On Wed, Jun 11, 2008 at 02:41:57PM +0200, Jan Kara wrote:
> On Fri 06-06-08 00:49:09, Aneesh Kumar K.V wrote:
> > On Thu, Jun 05, 2008 at 06:22:09PM +0200, Jan Kara wrote:
> > >   I like it. I'm only not sure whether there cannot be two users of
> > > write_cache_pages() operating on the same mapping at the same time. Because
> > > then they could alter writeback_index under each other and that would
> > > probably result in unpleasant behavior. I think there can be two parallel
> > > calls for example from sync_single_inode() and sync_page_range().
> > >   In that case we'd need something like writeback_index inside wbc (or
> > > maybe just alter range_start automatically when range_cont is set?) so that
> > > parallel callers do no influence each other.
> > > 
> > 
> > commit e56edfdeea0d336e496962782f08e1224a101cf2
> > Author: Aneesh Kumar K.V <aneesh.kumar@linux.vnet.ibm.com>
> > Date:   Fri Jun 6 00:47:35 2008 +0530
> > 
> >     mm: Add range_cont mode for writeback.
> >     
> >     Filesystems like ext4 needs to start a new transaction in
> >     the writepages for block allocation. This happens with delayed
> >     allocation and there is limit to how many credits we can request
> >     from the journal layer.
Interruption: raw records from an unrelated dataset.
/-- **MAIN: no three pairwise distinct `2`-torsion coinvariant classes.** In the setting of BRICKs 15/16 (non-split Tate
unit `q = 2^k u`, `u ≡ 3, 5 (mod 8)`; `g` a topological generator of `H_n` modulo `H_∞` fixing `t`; `τ₀ ∈ H_∞` a flip;
`hN2` the class field axiom for the quadratic layer `K̄^{H_n ∩ Stab(t)}/F_n` in «three elements, two congruent» form):
among any three `x₀, x₁, x₂ ∈ T` whose squares lie in `B = q^ℤ·(g−1)T`, two are congruent modulo `B`. CASE A (some
`f₀` with `N_σ f₀ = q`): all exponents are even (BRICK 16c), normalise, write `x_i' = gy_i/y_i` (BRICK 16b), apply `hN2`
to the three norms `y_i·τ₀y_i` and conclude by C7. CASE B: two exponents have the same parity and C6 applies to the
quotient. [cite: GreenbergLNM1716, §3 (pp. 87–93)] -/
theorem exists_div_eq_zpow_mul_coboundary_of_three (hκ : κ.IsCyclotomic) (v : HeightOneSpectrum (𝓞 ℚ))
    (hv : ((2 : ℕ) : 𝓞 ℚ) ∈ v.asIdeal) (n : ℕ) {g : absoluteGaloisGroup (v.adicCompletion ℚ)} {ug : ℤ_[2]ˣ}
    (hug : ((κ (resGal (K := ℚ) (v.adicCompletion ℚ) g)).toAdd : ℤ_[2]) = 2 ^ n * (ug : ℤ_[2]))
    (hgn : g ∈ localSubgroup (κ.layerSubgroup n) (v.adicCompletion ℚ))
    {t : AlgebraicClosure (v.adicCompletion ℚ)}
    (ht : ∀ σ : absoluteGaloisGroup (v.adicCompletion ℚ), σ • t = t ∨ σ • t = -t) (ht0 : t ≠ 0) (hgt : g • t = t)
    {τ₀ : absoluteGaloisGroup (v.adicCompletion ℚ)} (hτ₀ : τ₀ ∈ localSubgroup κ.kerSubgroup (v.adicCompletion ℚ))
    (hτ₀t : τ₀ • t = -t) (p : ℕ) [Fact p.Prime] (hp : p = 2) (e : v.adicCompletion ℚ ≃+* ℚ_[p])
    {q : v.adicCompletion ℚ} (hq0 : q ≠ 0) {k : ℕ} {u : ℤ_[p]} (hq : e q = (p : ℚ_[p]) ^ k * (u : ℚ_[p]))
    (hu : toZModPow 3 u = 3 ∨ toZModPow 3 u = 5)
    (hQtor : ∀ j : ℤ, algebraMap (v.adicCompletion ℚ) (AlgebraicClosure (v.adicCompletion ℚ)) q ^ j = 1 → j = 0)
    (hN2 : ∀ c₁ c₂ c₃ : AlgebraicClosure (v.adicCompletion ℚ), c₁ ≠ 0 → c₂ ≠ 0 → c₃ ≠ 0 →
      (∀ h ∈ localSubgroup (κ.layerSubgroup n) (v.adicCompletion ℚ), h • c₁ = c₁) →
      (∀ h ∈ localSubgroup (κ.layerSubgroup n) (v.adicCompletion ℚ), h • c₂ = c₂) →
      (∀ h ∈ localSubgroup (κ.layerSubgroup n) (v.adicCompletion ℚ), h • c₃ = c₃) →
      ∃ f₀ : AlgebraicClosure (v.adicCompletion ℚ), f₀ ≠ 0 ∧
        (∀ h ∈ localSubgroup (κ.layerSubgroup n) (v.adicCompletion ℚ), h • t = t → h • f₀ = f₀) ∧
        (c₁ = f₀ * τ₀ • f₀ * c₂ ∨ c₁ = f₀ * τ₀ • f₀ * c₃ ∨ c₂ = f₀ * τ₀ • f₀ * c₃))
    {x z : Fin 3 → AlgebraicClosure (v.adicCompletion ℚ)} {a j jz : Fin 3 → ℤ} (hx0 : ∀ i, x i ≠ 0)
    (hxL : ∀ i, ∀ h ∈ localSubgroup κ.kerSubgroup (v.adicCompletion ℚ), h • t = t → h • x i = x i)
    (hxa : ∀ i, τ₀ • x i * x i = algebraMap (v.adicCompletion ℚ) (AlgebraicClosure (v.adicCompletion ℚ)) q ^ a i)
    (hz0 : ∀ i, z i ≠ 0)
    (hzL : ∀ i, ∀ h ∈ localSubgroup κ.kerSubgroup (v.adicCompletion ℚ), h • t = t → h • z i = z i)
    (hzj : ∀ i, τ₀ • z i * z i = algebraMap (v.adicCompletion ℚ) (AlgebraicClosure (v.adicCompletion ℚ)) q ^ jz i)
    (hx2 : ∀ i, x i ^ 2 =
      algebraMap (v.adicCompletion ℚ) (AlgebraicClosure (v.adicCompletion ℚ)) q ^ j i * (g • z i / z i)) :
    ∃ i i' : Fin 3, i ≠ i' ∧ ∃ (c : ℤ) (w : AlgebraicClosure (v.adicCompletion ℚ)), w ≠ 0 ∧
      (∀ h ∈ localSubgroup κ.kerSubgroup (v.adicCompletion ℚ), h • t = t → h • w = w) ∧
      (∃ jw : ℤ, τ₀ • w * w = algebraMap (v.adicCompletion ℚ) (AlgebraicClosure (v.adicCompletion ℚ)) q ^ jw) ∧
      x i / x i' = algebraMap (v.adicCompletion ℚ) (AlgebraicClosure (v.adicCompletion ℚ)) q ^ c * (g • w / w) := by
  set Q : AlgebraicClosure (v.adicCompletion ℚ) := algebraMap (v.adicCompletion ℚ) (AlgebraicClosure (v.adicCompletion ℚ)) q
    with hQ
  have hQ0 : Q ≠ 0 := by rw [hQ]; exact (map_ne_zero _).mpr hq0
  have hQfix : ∀ σ : absoluteGaloisGroup (v.adicCompletion ℚ), σ • Q = Q := fun σ ↦
    AlgEquiv.commutes (absoluteGaloisGroup.toAlgEquiv _ σ) q
  by_cases hA : ∃ f₀ : AlgebraicClosure (v.adicCompletion ℚ), f₀ ≠ 0 ∧
      (∀ h ∈ localSubgroup (κ.layerSubgroup n) (v.adicCompletion ℚ), h • t = t → h • f₀ = f₀) ∧ τ₀ • f₀ * f₀ = Q
  · -- CASE A: every exponent is even (BRICK 16c)
    obtain ⟨f₀, hf₀0, hf₀M, hf₀N⟩ := hA
    have heven : ∀ i, ∃ c : ℤ, τ₀ • x i * x i = Q ^ (2 * c) := fun i ↦ by
      obtain ⟨r, hr | hr⟩ := Int.even_or_odd' (a i)
      · exact ⟨r, by rw [hxa i, hr]⟩
      · exact (false_of_odd_exponent_of_sq_eq hκ v hv n hug hgn ht ht0 hgt hτ₀ hτ₀t p hp e hq0 hq hu hQtor hf₀0 hf₀M
          hf₀N (hx0 i) (hxL i) ⟨r, hr⟩ (hxa i) (hz0 i) (hzL i) (hzj i) (hx2 i)).elim
    choose c hc using heven
    -- normalise and write each `x_i Q^{-c_i}` as a coboundary `g y_i / y_i` (BRICK 16b)
    have hcob : ∀ i, ∃ y : AlgebraicClosure (v.adicCompletion ℚ), y ≠ 0 ∧
        (∀ h ∈ localSubgroup κ.kerSubgroup (v.adicCompletion ℚ), h • t = t → h • y = y) ∧
        x i * (Q ^ c i)⁻¹ = g • y / y ∧ y * τ₀ • y ≠ 0 ∧
        ∀ h ∈ localSubgroup (κ.layerSubgroup n) (v.adicCompletion ℚ), h • (y * τ₀ • y) = y * τ₀ • y := fun i ↦ by
      obtain ⟨hx'L, hx'U, hx'2⟩ := smul_mul_zpow_inv (κ := κ) v hQfix hQ0 (hxL i) (hc i) (hx2 i)
      exact exists_coboundary_of_sq_eq (κ := κ) v n hug ht hgt hτ₀ hτ₀t hQfix hQ0 hQtor hx'L hx'U (hz0 i) (hzL i)
        (hzj i) hx'2
    choose y hy0 hyL hxy hN0 hNn using hcob
    -- the class field axiom on the three norms
    obtain ⟨f, hf0, hfM, hcases⟩ := hN2 (y 0 * τ₀ • y 0) (y 1 * τ₀ • y 1) (y 2 * τ₀ • y 2) (hN0 0) (hN0 1) (hN0 2)
      (hNn 0) (hNn 1) (hNn 2)
    obtain ⟨i, i', hii', hrel⟩ : ∃ i i' : Fin 3, i ≠ i' ∧ y i * τ₀ • y i = f * τ₀ • f * (y i' * τ₀ • y i') := by
      rcases hcases with h | h | h
      exacts [⟨0, 1, by decide, h⟩, ⟨0, 2, by decide, h⟩, ⟨1, 2, by decide, h⟩]
    have hrel' : y i * τ₀ • y i = Q ^ (0 : ℤ) * (f * τ₀ • f) * (y i' * τ₀ • y i') := by
      rw [zpow_zero, one_mul]; exact hrel
    -- C7
    obtain ⟨hw0, hwL, hwε, hww⟩ :=
      div_coboundary_eq_of_norm_rel (κ := κ) v n hgn hgt (hy0 i) (hy0 i') hf0 (hyL i) (hyL i') hfM hrel'
    refine ⟨i, i', hii', c i - c i', y i / (y i' * f), hw0, hwL, ⟨0, hwε⟩, ?_⟩
    have hQci : Q ^ c i ≠ 0 := zpow_ne_zero _ hQ0
    have hQci' : Q ^ c i' ≠ 0 := zpow_ne_zero _ hQ0
    have hxi' := hx0 i'
    rw [← hww, ← hxy i, ← hxy i', zpow_sub₀ hQ0]
    field_simp
  · -- CASE B: two exponents have the same parity, and C6 applies to the quotient
    push Not at hA
    obtain ⟨i, i', hii', c, hc⟩ : ∃ i i' : Fin 3, i ≠ i' ∧ ∃ c : ℤ, a i - a i' = 2 * c := by
      obtain ⟨r0, h0⟩ := Int.even_or_odd' (a 0)
      obtain ⟨r1, h1⟩ := Int.even_or_odd' (a 1)
      obtain ⟨r2, h2⟩ := Int.even_or_odd' (a 2)
      rcases h0 with h0 | h0 <;> rcases h1 with h1 | h1
      · exact ⟨0, 1, by decide, r0 - r1, by omega⟩
      · rcases h2 with h2 | h2
        · exact ⟨0, 2, by decide, r0 - r2, by omega⟩
        · exact ⟨1, 2, by decide, r1 - r2, by omega⟩
      · rcases h2 with h2 | h2
        · exact ⟨1, 2, by decide, r1 - r2, by omega⟩
        · exact ⟨0, 2, by decide, r0 - r2, by omega⟩
      · exact ⟨0, 1, by decide, r0 - r1, by omega⟩
    have hτxi' : τ₀ • x i' * x i' ≠ 0 := by rw [hxa i']; exact zpow_ne_zero _ hQ0
    have hτzi' : τ₀ • z i' * z i' ≠ 0 := by rw [hzj i']; exact zpow_ne_zero _ hQ0
    have hτx0 : τ₀ • x i' ≠ 0 := (smul_ne_zero_iff_ne τ₀).mpr (hx0 i')
    have hτz0 : τ₀ • z i' ≠ 0 := (smul_ne_zero_iff_ne τ₀).mpr (hz0 i')
    have hgz0 : g • z i' ≠ 0 := (smul_ne_zero_iff_ne g).mpr (hz0 i')
    have hX0 : x i / x i' ≠ 0 := div_ne_zero (hx0 i) (hx0 i')
    have hXL : ∀ h ∈ localSubgroup κ.kerSubgroup (v.adicCompletion ℚ), h • t = t → h • (x i / x i') = x i / x i' :=
      fun h hh hht ↦ by rw [smul_div₀', hxL i h hh hht, hxL i' h hh hht]
    have hXc : τ₀ • (x i / x i') * (x i / x i') = Q ^ (2 * c) := by
      rw [← hc, zpow_sub₀ hQ0, ← hxa i, ← hxa i', smul_div₀']
      field_simp
    have hZ0 : z i / z i' ≠ 0 := div_ne_zero (hz0 i) (hz0 i')
    have hZL : ∀ h ∈ localSubgroup κ.kerSubgroup (v.adicCompletion ℚ), h • t = t → h • (z i / z i') = z i / z i' :=
      fun h hh hht ↦ by rw [smul_div₀', hzL i h hh hht, hzL i' h hh hht]
    have hZj : τ₀ • (z i / z i') * (z i / z i') = Q ^ (jz i - jz i') := by
      rw [zpow_sub₀ hQ0, ← hzj i, ← hzj i', smul_div₀']
      field_simp
    have hX2 : (x i / x i') ^ 2 = Q ^ (j i - j i') * (g • (z i / z i') / (z i / z i')) := by
      rw [div_pow, hx2 i, hx2 i', zpow_sub₀ hQ0, smul_div₀']
      field_simp
    obtain ⟨c', w, hw0, hwL, hwj, hxw⟩ := exists_eq_zpow_mul_coboundary_of_even (κ := κ) v n hug hgn ht hgt hτ₀ hτ₀t
      hQfix hQ0 hQtor hA hN2 hX0 hXL hXc hZ0 hZL hZj hX2
    exact ⟨i, i', hii', c', w, hw0, hwL, hwj, hxw⟩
So we call write_cache_pages multiple
> >     times with wbc->nr_to_write set to the maximum possible value
> >     limitted by the max journal credits available.
> >     
> >     Add a new mode to writeback that enables us to handle this
> >     behaviour. If mapping->writeback_index is not set we use
> >     wbc->range_start to find the start index and then at the end
> >     of write_cache_pages we store the index in writeback_index. Next
> >     call to write_cache_pages will start writeout from writeback_index.
> >     Also we limit writing to the specified wbc->range_end.
>   I think this changelog is out of date...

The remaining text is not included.